Table 7. Inference time on Raspberry Pi 3 of convolutional neural networks (CNN) at various scaling rates.

Models	Inference Time Per Sample on Raspberry Pi 3 (ms)
0.2 × MobileNet-v2 (original)	120
0.1 × MobileNet-v2 (original)	100
0.01 × MobileNet-v2 (original)	90

show that it is feasible to implement our proposed method on a generic embedded system operating in a short inference time. In the case of 0.01 × MobileNet-v2, the inference time was shorter than 100 ms.

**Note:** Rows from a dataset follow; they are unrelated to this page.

import Summits.ResolutionOfSingularities.ResolutionOfSingularities.Theorems.FrobeniusClosingPatchingRelPerfectDepthTargetsR5HIntegral
import Summits.ResolutionOfSingularities.ResolutionOfSingularities.Theorems.FrobeniusClosingPatchingRelPerfectDepthHLedInitial
import Summits.ResolutionOfSingularities.ResolutionOfSingularities.Theorems.FrobeniusClosingPatchingRelPerfectDepthHLedStep
import Summits.ResolutionOfSingularities.ResolutionOfSingularities.Theorems.FrobeniusClosingPatchingRelPerfectDepthHSepGameHolds
import HarnessLib

/-!
# `PatchingRelPerfect` (stmt-ResolutionOfSingularities-16161), chain W5.2 — rung R5ᴴ CLOSED modulo [F-32bR]: the hypersurface-led
# member corollary of the CORE

[OURS · L1 W5.2 · res-D-pv-055, owner of R5ᴴ (plan-1 RULINGS G10-2, G10-3, G11-4)] **`hLedMember_atomConclusion_holds`** — the
conclusion of the CORE (`PatchingRelPerfect`'s atom: every blowing up `T = Bl_I Spec S` is dominated by a further blowing up along a
non-zero ideal cosupported over the closed point with regular source) for every hypersurface-led one-form member
`I = (σP₀(x) + σP₁(x) + G) + (x_k^{d+ℓ})` of every depth `ℓ ≥ 1` of a complete regular local ring of dimension four with a coefficient
field, CONDITIONAL on the named fact `CossartJannsenSaito2020EmbeddedSequenceB` only: `hLedMemberI_atomConclusion_of_targets` (T-R5Hb)
fed with N1 `hLedInitial`, N6 `hSepGame₃_of_cjsB`, N2 `hLedStepI`, the binder `I ≠ ⊥` discharged by `oneFormMemberIdeal_ne_bot`.

Honest framing: OURS (AI-written, weaker than expert review); a rung of our own route, conditional on the typed statement of
CJS 2020 Thm. 1.4 (functor B) which the tree does not prove; nothing here is a statement of the manuscript under review.

## Sources
* V. Cossart, U. Jannsen, S. Saito, *Desingularization: invariants and strategy*, LNM 2270 (2020), Thm. 1.4. [CossartJannsenSaito2020]
* J. Kollár, *Lectures on Resolution of Singularities* (2007), (3.111) Step 3. [Kollar2007]
* H. Kawanoue, K. Matsuki (2016), §2. [KawanoueMatsuki2016]
-/

set_option linter.dupNamespace false -- mandated namespace of this single-conjunct summit

noncomputable section

open CategoryTheory CategoryTheory.Limits AlgebraicGeometry TopologicalSpace IsLocalRing
open Literature.AlgebraicGeometry.Resolution Scheme.IdealSheafData

namespace Summit.ResolutionOfSingularities.ResolutionOfSingularities.Theorems.DepthTargets

universe u

/-- **RUNG R5ᴴ — THE CORE FOR HYPERSURFACE-LED ONE-FORM MEMBERS OF EVERY DEPTH, modulo CJS-B.** Let `S` be a complete regular
local ring of dimension four with a coefficient field `σ : κ₀ → S` (`residue ∘ σ` bijective), `x` generators of `𝔪`, `d ≥ 1`,
`ℓ ≥ 1`, `P₀ ≠ 0` a form of degree `d`, `P₁` a form of degree `d + 1`, `G ∈ 𝔪^{d+2}`, `f = σP₀(x) + σP₁(x) + G` with `(f)` prime,
and `(P₀, P₁)` hypersurface-led. Then for every blowing up `T = Bl_I Spec S`, `I = (f) + (x_k^{d+ℓ})_k`, there is a further
blowing up `T' → T` along a non-zero ideal sheaf cosupported over the closed point with `T'` regular — GIVEN the
Cossart–Jannsen–Saito embedded resolution of two-dimensional excellent schemes with boundary (functor B).
[cite: CossartJannsenSaito2020, Thm. 1.4] [cite: Kollar2007, (3.111) Step 3] [cite: KawanoueMatsuki2016, §2] -/
theorem hLedMember_atomConclusion_holds (hCJS : CossartJannsenSaito2020EmbeddedSequenceB.{u})
    (S : Type u) [CommRing S] [IsRegularLocalRing S] [IsAdicComplete (IsLocalRing.maximalIdeal S) S]
    (hdim : ringKrullDim S = (3 + 1 : ℕ))
    (κ₀ : Type u) [Field κ₀] (σ : κ₀ →+* S) (hσ : Function.Bijective ⇑((IsLocalRing.residue S).comp σ))
    (x : Fin (3 + 1) → S) (hx : Ideal.span (Set.range x) = IsLocalRing.maximalIdeal S)
    (d ℓ : ℕ) (P₀ : Fin 1 → MvPolynomial (Fin (3 + 1)) κ₀)
    (hP₀ : ∀ l, P₀ l ∈ MvPolynomial.homogeneousSubmodule (Fin (3 + 1)) κ₀ d)
    (P₁ : Fin 1 → MvPolynomial (Fin (3 + 1)) κ₀)
    (hP₁ : ∀ l, P₁ l ∈ MvPolynomial.homogeneousSubmodule (Fin (3 + 1)) κ₀ (d + 1))
    (G : Fin 1 → S) (hG : ∀ l, G l ∈ IsLocalRing.maximalIdeal S ^ (d + 2)) (hP00 : P₀ 0 ≠ 0) (hd : 1 ≤ d) (hℓ : 1 ≤ ℓ)
    (hprime : (Ideal.span {MvPolynomial.eval₂Hom σ x (P₀ 0) + MvPolynomial.eval₂Hom σ x (P₁ 0) + G 0}).IsPrime)
    (hled : IsHypersurfaceLed κ₀ d P₀ P₁ hP₀ hP₁)
    (T : Scheme.{u}) (f : T ⟶ Spec (.of S)) (hf : IsBlowup f (affineBlowup.idealSheaf (oneFormMemberIdeal σ x d ℓ P₀ P₁ G))) :
    ∃ (J : T.IdealSheafData) (T' : Scheme.{u}) (π : T' ⟶ T), J ≠ ⊥ ∧
      (∀ t : T, t ∈ J.support → f.base t = IsLocalRing.closedPoint S) ∧
      IsBlowup π J ∧ Scheme.IsRegular T' :=
  hLedMemberI_atomConclusion_of_targets hLedInitial (hSepGame₃_of_cjsB hCJS) hLedStepI S hdim κ₀ σ hσ x hx d ℓ P₀ hP₀ P₁ hP₁ G hG
    hP00 hd hℓ hprime hled (oneFormMemberIdeal_ne_bot hdim σ x hx d ℓ P₀ P₁ G) T f hf

end Summit.ResolutionOfSingularities.ResolutionOfSingularities.Theorems.DepthTargets

end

4.3. Consistency Ability in Noisy Environments

The stability of a bearing fault diagnosis method is crucial because of the presence of noise in real operating environments. We conducted an experiment to evaluate the consistency ability of the proposed method at a scaling rate of 0.01 in noisy environments. First, the original bearing signal was added to white noise in different ratios from 10% to 30% of the signal amplitude. The average accuracy decreased according to the noise level. Although the results in

Table 8. Results of compound bearing fault diagnosis in various noise ratios.

Noise Levels	ACC
10%	96.25%
20%	96.04%
30%	95.63%

show that the proposed method is more sensitive to noise compared with the previous methods using large input image sizes [38], the accuracy remained high, i.e., 95.63–96.25%. EEMD contributed positively to the acquired IMFs after decomposing in reducing white noise compared with the original EMD. Therefore, we can conclude that the proposed method is reliable at low noise levels.

5. Conclusions

We proposed a practical approach to design a CNN-based bearing fault diagnosis process for embedded systems. The efficiency yielded by our proposed method was attributed to the advantages of signal processing methods and the absence of the disadvantages of modern CNN architectures when it was applied to limited-resource systems. The advantages of signal processing methods were illustrated when representing nonstationary signals containing the bearing status at variable rotational speeds. In addition, EEMD and CNN-based IMF selection were suitable for simplifying signals and extracting useful components even in low noise environments, contributing to the decreased image input size of the CNN model. The pruning approach applied for the state-of-the-art MobileNet-v2 at various scaling rates proved that reducing system resources based on knowledge regarding the trained model is effective for bearing fault diagnosis. The results of our experiments indicated that using the proposed method, the maximum attainable accuracy in compound bearing fault diagnosis was 99.58%, with the consumed system resources less than those of the LeNet5-based method. The implementation of the CNN model on the Raspberry Pi 3 embedded system demonstrated the feasibility and reliability of the proposed method for use in industrial embedded systems for compound fault diagnosis under variable rotational speeds.